Le jour de la Pentecôte, alors qu'ils étaient réunis, voici donc soudain que le souffle se lève, les enveloppe et les saisit et que, dynamisés de l'intérieur, ils retrouvent cet enthousiasme et cette énergie qui les avait quittés quelques semaines plus tôt. Le Christ est ressuscité et monté au ciel ; maintenant, c'est à leur tour de ressusciter - de retrouver leurs forces et leur élan vital - pour continuer à être pleinement vivants et à semer la bonté sur la terre. Et à leur suite, 2000 ans plus tard, ne sommes-nous pas invités, nous aussi, à nous relever, avec eux, et à retrouver l'énergie pour continuer à perpétuer la vie évangélique dans ce monde ?
Le vent se lève, le feu descend du ciel et voici que les disciples se comprennent les uns les autres, nous dit le texte. Malgré la différence des langues et malgré tout ce qui peut les séparer, ils sont comme " sur la même longueur d'ondes ", unis les uns aux autres et ils se mettent à chanter les merveilles de Dieu. Le premier effet de l'arrivée de l'Esprit, c'est donc la force de sortir de soi-même, l'énergie pour s'ouvrir et se relier aux autres. N'est-ce pas d'ailleurs, chers frères et sœurs, ce dont nous avons le plus besoin ?

Un don à accueillir
Mais comment faire ? me direz-vous à juste titre. Comment faire pour participer à l'événement de Pentecôte ? Comment faire pour avoir part, très concrètement, dans notre vie à nous, ici et maintenant, à l'effusion de l'Esprit et bénéficier de son dynamisme ?
Pour être tout à fait franc, je n'en sais rien ! Et le récit que nous avons réentendu tout à l'heure ne nous aide pas beaucoup, en la matière. "L'Esprit souffle où il veut", dit l'Ecriture, et nul ne peut le maîtriser. Et pourtant, il y a un détail qui peut nous mettre la puce à l'oreille. Souvenez-vous : le Christ avait dit à ses disciples, avant de les quitter, qu'il leur enverrait l'Esprit, qu'il leur donnerait le souffle et la force dont ils auraient besoin pour continuer la route sans lui. Le jour de la Pentecôte, ils ont donc bel et bien été surpris par ce qui s'est passé, certes ; mais ils l'attendaient !
Et nous, est-ce que nous attendons, aujourd'hui encore, dans notre existence, qu'un souffle nouveau nous soit donné ? Sommes-nous toujours ouverts à l'Esprit qui viendrait nous visiter ? Car j'en ai la certitude et j'en refais l'expérience toujours à nouveau avec le même étonnement : l'Esprit souffle autour de nous. Et même je crois qu'il ne s'agit pas d'un mince filet d'air frais qui toucherait tantôt l'un, tantôt l'autre d'entre nous. Non, j'ai l'impression que nous nageons dedans, comme le poisson nage dans la mer.
Pour avoir part à l'Esprit, il n'y a donc rien à faire, si ce n'est de l'attendre, de se rendre disponible, de se laisser envelopper par lui, de s'ouvrir à lui et de le laisser agir sur notre être. Et, j'ajoute tout de suite : il se pourrait bien qu'il ne se manifeste que très rarement de manière aussi démonstrative et apocalyptique que ce jour-là, à Jérusalem. D'ordinaire, me semble-t-il, il s'exprime et nous touche plutôt au travers des éléments les plus simples et les plus ordinaires de nos existences.

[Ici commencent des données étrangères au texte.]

import Mathlib
import Literature.Analysis.FluidPDE.SuitableWeak
import Literature.Analysis.FluidPDE.SuitableWeakCongr
import Summits.NavierStokesRegularity.NavierStokesRegularity.Theorems.EulerZoomLiouvillePowerGaugeEulerLiouvillePastSteady
import HarnessLib

/-!
# Crux `EulerZoomLiouville.PowerGaugeEulerLiouville` (stmt-NavierStokesRegularity-19832), stub `stub_nonSelfSimilarRest`:
# members that are STEADY ALMOST EVERYWHERE on a past slab are trivial

Helper file (theorems only; `--supports stmt-NavierStokesRegularity-19832`; def-free).  Hand leafhand-ns-eulerzoomliouville-10 g3.

The tree's `PastSteady.ae_eq_zero_of_gauge_of_pastSteady` kills members with `u(τ, ·) = v` for EVERY `τ < T₁` (literal equality of slices).  The
class sees `u` only through integrals, except for the genuine `sup` in the `A`-gauge; so the natural hypothesis delivered by distributional
arguments (e.g. the wrong-parity sector: `∂ₜu = 0` in `𝒟'`, then a.e. steadiness) is the ALMOST-EVERYWHERE one,
`u(τ, x) = U(x)` for a.e. `(τ, x) ∈ (−∞, T₁) × ℝ³`.  This file bridges the gap (`AePastSteady.ae_eq_zero_of_gauge_of_aePastSteady`): the modified
field `v = U` on `τ < T₁`, `v = u` after, equals `u` a.e. on the slab, so it is again a suitable weak Euler pair with the same weak gradient
(`IsSuitableWeakSolutionOn.congr_ae`, `HasWeakSpatialGradientOn.congr_ae`), its `E`- and `D`-gauges are those of `u`, and its `A`-gauge is AT MOST
that of `u` (a past slice of `v` is `U`, which is an a.e. slice `u(τ₀)` of `u` inside the same parabolic window); the literal past-steady theorem
then kills `v`, hence `u`.

WHAT THIS IS NOT: not a proof of the stub or of the crux; nothing about Navier–Stokes. [folklore]
-/

noncomputable section

-- flat `Theorems/<Route><Decl>…` files of one crux share the namespace of the crux (tree convention)
set_option linter.dupNamespace false

open MeasureTheory Set Filter Topology Metric Function TopologicalSpace
open scoped RealInnerProductSpace NNReal ENNReal

namespace Summit.NavierStokesRegularity.NavierStokesRegularity.Theorems.PowerGaugeEulerLiouville

open Literature.Analysis Literature.Analysis.FunctionSpaces Literature.Analysis.FluidPDE

namespace AePastSteady

/-- From an a.e. identity on the past slab to a.e. slices: for a.e. `τ < T₁`, `u(τ) = U` a.e. on `ℝ³`. [folklore] -/
theorem ae_slice_eq_of_ae_slab {u : ℝ → EuclideanSpace ℝ (Fin 3) → EuclideanSpace ℝ (Fin 3)}
    {U : EuclideanSpace ℝ (Fin 3) → EuclideanSpace ℝ (Fin 3)} {T₁ : ℝ}
    (hU : ∀ᵐ z ∂(volume.restrict (Iio T₁ ×ˢ (univ : Set (EuclideanSpace ℝ (Fin 3))))), u z.1 z.2 = U z.2) :
    ∀ᵐ τ ∂(volume.restrict (Iio T₁)), u τ =ᵐ[volume] U := by
  have e : (volume.restrict (Iio T₁ ×ˢ (univ : Set (EuclideanSpace ℝ (Fin 3)))) : Measure (ℝ × EuclideanSpace ℝ (Fin 3))) =
      ((volume : Measure ℝ).restrict (Iio T₁)).prod (volume : Measure (EuclideanSpace ℝ (Fin 3))) := by
    rw [Measure.volume_eq_prod, ← Measure.restrict_univ (μ := (volume : Measure (EuclideanSpace ℝ (Fin 3)))),
      Measure.prod_restrict, Measure.restrict_univ]
  rw [e] at hU
  have h := Measure.ae_ae_of_ae_prod hU
  filter_upwards [h] with τ hτ
  filter_upwards [hτ] with x hx
  exact hx

/-- The `A`-quantity of the modified field (`U` before `T₁`, `u` after) is at most that of `u`, provided a.e. slice of `u` before `T₁` is `U`.
[folklore] -/
theorem cknA_modified_le {u : ℝ → EuclideanSpace ℝ (Fin 3) → EuclideanSpace ℝ (Fin 3)}
    {U : EuclideanSpace ℝ (Fin 3) → EuclideanSpace ℝ (Fin 3)} {T₁ : ℝ}
    (hslice : ∀ᵐ τ ∂(volume.restrict (Iio T₁)), u τ =ᵐ[volume] U) (a : ℝ) :
    cknA a (0 : ℝ × EuclideanSpace ℝ (Fin 3)) (fun τ x => if τ < T₁ then U x else u τ x) ≤
      cknA a (0 : ℝ × EuclideanSpace ℝ (Fin 3)) u := by
  unfold cknA
  refine iSup₂_le fun t ht => ?_
  by_cases htT : t < T₁
  · -- a past slice: `v t = U = u τ₀` a.e. for some `τ₀` in the same window
    have hwin : volume (Ioo ((0 : ℝ × EuclideanSpace ℝ (Fin 3)).1 - a ^ 2) t) ≠ 0 := by
      rw [Real.volume_Ioo]
      have : (0 : ℝ × EuclideanSpace ℝ (Fin 3)).1 - a ^ 2 < t := ht.1
      exact (ENNReal.ofReal_pos.2 (by linarith)).ne'
    have hsub : Ioo ((0 : ℝ × EuclideanSpace ℝ (Fin 3)).1 - a ^ 2) t ⊆ Iio T₁ := fun τ hτ => lt_trans hτ.2 htT
    obtain ⟨τ₀, hτ₀, hτ₀U⟩ := Measure.exists_mem_of_measure_ne_zero_of_ae hwin (ae_restrict_of_ae_restrict_of_subset hsub hslice)
    have hτ₀win : τ₀ ∈ Ioo ((0 : ℝ × EuclideanSpace ℝ (Fin 3)).1 - a ^ 2) (0 : ℝ × EuclideanSpace ℝ (Fin 3)).1 :=
      ⟨hτ₀.1, lt_trans hτ₀.2 ht.2⟩
    have e1 : ∫⁻ x in ball (0 : ℝ × EuclideanSpace ℝ (Fin 3)).2 a, ‖(fun τ x => if τ < T₁ then U x else u τ x) t x‖ₑ ^ 2 =
        ∫⁻ x in ball (0 : ℝ × EuclideanSpace ℝ (Fin 3)).2 a, ‖u τ₀ x‖ₑ ^ 2 := by
      refine lintegral_congr_ae (ae_restrict_of_ae ?_)
      filter_upwards [hτ₀U] with x hx
      simp only [if_pos htT, hx]
    rw [e1]
    exact le_iSup₂ (f := fun τ (_ : τ ∈ Ioo ((0 : ℝ × EuclideanSpace ℝ (Fin 3)).1 - a ^ 2) (0 : ℝ × EuclideanSpace ℝ (Fin 3)).1) =>
      (ENNReal.ofReal a)⁻¹ * ∫⁻ x in ball (0 : ℝ × EuclideanSpace ℝ (Fin 3)).2 a, ‖u τ x‖ₑ ^ 2) τ₀ hτ₀win
  · have e1 : ∫⁻ x in ball (0 : ℝ × EuclideanSpace ℝ (Fin 3)).2 a, ‖(fun τ x => if τ < T₁ then U x else u τ x) t x‖ₑ ^ 2 =
        ∫⁻ x in ball (0 : ℝ × EuclideanSpace ℝ (Fin 3)).2 a, ‖u t x‖ₑ ^ 2 := by
      refine lintegral_congr fun x => ?_
      simp only [if_neg htT]
    rw [e1]
    exact le_iSup₂ (f := fun τ (_ : τ ∈ Ioo ((0 : ℝ × EuclideanSpace ℝ (Fin 3)).1 - a ^ 2) (0 : ℝ × EuclideanSpace ℝ (Fin 3)).1) =>
      (ENNReal.ofReal a)⁻¹ * ∫⁻ x in ball (0 : ℝ × EuclideanSpace ℝ (Fin 3)).2 a, ‖u τ x‖ₑ ^ 2) t ht

/-- **MEMBERS THAT ARE STEADY A.E. ON A PAST SLAB ARE TRIVIAL.**  Let `(u, p)` be a suitable weak Euler pair on `(−∞,0) × ℝ³` with weak spatial
gradient `H` and gauges `a^{2ρ} A(a) + a^{ρ} E(a) + a^{2ρ} D(a) ≤ c` (`ρ > 0`), and suppose `u(τ, x) = U(x)` for a.e. `(τ, x) ∈ (−∞, T₁) × ℝ³`, some
`T₁ ≤ 0` and some `U : ℝ³ → ℝ³` (no regularity or decay assumed).  Then `u = 0` a.e. on the slab: the modified field (`U` before `T₁`, `u` after) is a
member (a.e.-invariance of the class, `A`-gauge at most that of `u`) which is literally steady in the past, so the tree's
`PastSteady.ae_eq_zero_of_gauge_of_pastSteady` applies. [folklore] -/
theorem ae_eq_zero_of_gauge_of_aePastSteady {ρ : ℝ} (hρ : 0 < ρ)
    {u : ℝ → EuclideanSpace ℝ (Fin 3) → EuclideanSpace ℝ (Fin 3)} {p : ℝ → EuclideanSpace ℝ (Fin 3) → ℝ}
    {H : ℝ → EuclideanSpace ℝ (Fin 3) → EuclideanSpace ℝ (Fin 3) →L[ℝ] EuclideanSpace ℝ (Fin 3)} {c : ℝ≥0}
    (hsw : IsSuitableWeakSolutionOn (slab (EuclideanSpace ℝ (Fin 3)) (Iio 0) isOpen_Iio) 0 0 u p)
    (hH : HasWeakSpatialGradientOn (slab (EuclideanSpace ℝ (Fin 3)) (Iio 0) isOpen_Iio) u H)
    (hc : ∀ a : ℝ, 0 < a → ENNReal.ofReal (a ^ (2 * ρ)) * cknA a (0 : ℝ × EuclideanSpace ℝ (Fin 3)) u +
        ENNReal.ofReal (a ^ ρ) * cknE a (0 : ℝ × EuclideanSpace ℝ (Fin 3)) H +
        ENNReal.ofReal (a ^ (2 * ρ)) * cknD a (0 : ℝ × EuclideanSpace ℝ (Fin 3)) p ≤ (c : ℝ≥0∞))
    {T₁ : ℝ} (hT₁ : T₁ ≤ 0) {U : EuclideanSpace ℝ (Fin 3) → EuclideanSpace ℝ (Fin 3)}
    (hU : ∀ᵐ z ∂(volume.restrict (Iio T₁ ×ˢ (univ : Set (EuclideanSpace ℝ (Fin 3))))), u z.1 z.2 = U z.2) :
    uncurry u =ᵐ[volume.restrict (Iio (0 : ℝ) ×ˢ (univ : Set (EuclideanSpace ℝ (Fin 3))))] 0 := by
  classical
  set v : ℝ → EuclideanSpace ℝ (Fin 3) → EuclideanSpace ℝ (Fin 3) := fun τ x => if τ < T₁ then U x else u τ x with hv
  -- (1) `v = u` a.e. on the slab
  have hvu : ∀ᵐ z ∂(volume.restrict ((slab (EuclideanSpace ℝ (Fin 3)) (Iio 0) isOpen_Iio : Opens (ℝ × EuclideanSpace ℝ (Fin 3))) :
      Set (ℝ × EuclideanSpace ℝ (Fin 3)))), uncurry u z = uncurry v z := by
    rw [coe_slab]
    have h1 : ∀ᵐ z ∂(volume.restrict (Iio (0 : ℝ) ×ˢ (univ : Set (EuclideanSpace ℝ (Fin 3))))),
        z ∈ Iio T₁ ×ˢ (univ : Set (EuclideanSpace ℝ (Fin 3))) → u z.1 z.2 = U z.2 :=
      ae_restrict_of_ae (ae_imp_of_ae_restrict hU)
    filter_upwards [h1] with z hz
    by_cases ht : z.1 < T₁
    · simp only [uncurry, hv, if_pos ht]
      exact hz ⟨ht, mem_univ _⟩
    · simp only [uncurry, hv, if_neg ht]
  -- (2) `v` is a member with the same `p`, `H`
  have hsw' : IsSuitableWeakSolutionOn (slab (EuclideanSpace ℝ (Fin 3)) (Iio 0) isOpen_Iio) 0 0 v p :=
    hsw.congr_ae hvu (Eventually.of_forall fun _ => rfl)
  have hH' : HasWeakSpatialGradientOn (slab (EuclideanSpace ℝ (Fin 3)) (Iio 0) isOpen_Iio) v H := hH.congr_ae hvu
  -- (3) gauges of `v`
  have hslice := ae_slice_eq_of_ae_slab hU
  have hc' : ∀ a : ℝ, 0 < a → ENNReal.ofReal (a ^ (2 * ρ)) * cknA a (0 : ℝ × EuclideanSpace ℝ (Fin 3)) v +
      ENNReal.ofReal (a ^ ρ) * cknE a (0 : ℝ × EuclideanSpace ℝ (Fin 3)) H +
      ENNReal.ofReal (a ^ (2 * ρ)) * cknD a (0 : ℝ × EuclideanSpace ℝ (Fin 3)) p ≤ (c : ℝ≥0∞) := by
    intro a ha
    refine le_trans ?_ (hc a ha)
    gcongr
    exact cknA_modified_le hslice a
  -- (4) `v` is literally steady before `T₁`
  have hvU : ∀ τ : ℝ, τ < T₁ → v τ = U := fun τ hτ => funext fun x => if_pos hτ
  have h0 := PastSteady.ae_eq_zero_of_gauge_of_pastSteady hρ hsw' hH' hc' hT₁ hvU
  -- (5) back to `u`
  rw [coe_slab] at hvu
  filter_upwards [h0, hvu] with z hz hz'
  rw [hz']
  exact hz

end AePastSteady

end Summit.NavierStokesRegularity.NavierStokesRegularity.Theorems.PowerGaugeEulerLiouville

end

Lorsque le sourire d'un passant ou une bonne discussion avec mon amie me sort de ma morosité et me redonne un peu d'élan, n'est-ce pas l'Esprit qui m'a visité ?! Lorsque j'écoute quelques mesures d'une musique, que je lis quelques pages d'un bon livre ou que j'assiste à une célébration qui m'apaise, n'est-ce pas l'Esprit qui a passé ? Dans le soleil qui me réchauffe le visage, à la vue d'un paysage de montagnes éclatantes, dans les gestes de tendresse de ceux qui m'entourent, dans leur simple présence à mes côtés, l'Esprit vient à moi comme dans mille et une autres circonstances de ma vie. Il se glisse dans les êtres, les choses et les événements, à leur insu, pour m'insuffler la force et l'élan dont j'ai besoin pour avancer. Par petites doses, mais tous les jours un peu.
Non, il n'y rien à faire pour avoir part à l'effusion de l'Esprit ; simplement à se laisser toucher. Depuis que j'ai compris, dans mon existence, que dans bien des domaines, je n'ai rien créé de mes propres mains pour accéder au bonheur ou à la consolation, mais que j'ai d'abord à percevoir et à recevoir ce que la vie me donne, mon existence a profondément changé. Aujourd'hui, je n'ai pas de recette à transmettre mais cette certitude et cette confiance : que Dieu vient bel et bien à nous par son Esprit, quotidiennement, pour autant que l'on accepte l'idée qu'il pourrait se cacher dans les petits miracles et les petites étincelles de la vie ordinaire.

Un mouvement universel
Chers frères et sœurs, j'aimerais ajouter encore une chose importante : la venue du Saint-Esprit n'a rien avoir avec l'appartenance à une Eglise ou à une autre ; ce n'est pas l'affaire d'une culture particulière, d'une caste particulière ; ça n'a pas de lien ni avec un quelconque vocabulaire, une technique de prière ou des formules incantatoires. L'Esprit Saint, c'est pour tout le monde ! Pour toute personne qui se laisse toucher par le souffle de confiance, de tendresse, d'amour et de fraternité qui traverse ce monde, discrètement, en filigrane.
Il est intéressant, à ce propos, de noter qui étaient les personnes présentes, dans notre récit, lors de la première Pentecôte. Des Juifs de Galilée et des Juifs de toutes les régions connues : de Rome, en passant par la Grèce et l'Egypte, jusqu'à l'Iran actuel. Oui, des Juifs de pure souche et des expatriés ; il y avait même des prosélytes (c'est-à-dire des nouveaux convertis). Pas des croyants 18 carats, en fait ; non, un peu de tout. Des gens de la campagne et des gens de la ville, des gens instruits ou et des gens sans beaucoup de culture. Et tout ce petit peuple bigarré et hétéroclite perçoit, ce jour-là, quelque chose d'un souffle nouveau qui se répand sur le monde. Non, l'effusion de l'esprit, ce n'est pas particulièrement, ni pour les purs, ni pour les super religieux.

Souhait de paix
Pentecôte, jour, où il n'y a rien de grandiose à voir ou à contempler. Jour, où je suis tout simplement invité à percevoir la douceur de Dieu dissimulée dans ce qui m'entoure, dans ceux qui viennent à moi comme dans la tendresse qui repose au fond de mon être pour en être transformé et redynamisé et recevoir la force de marcher, dans le monde d'aujourd'hui, à la suite du Christ, en poursuivant son style de vie, son œuvre.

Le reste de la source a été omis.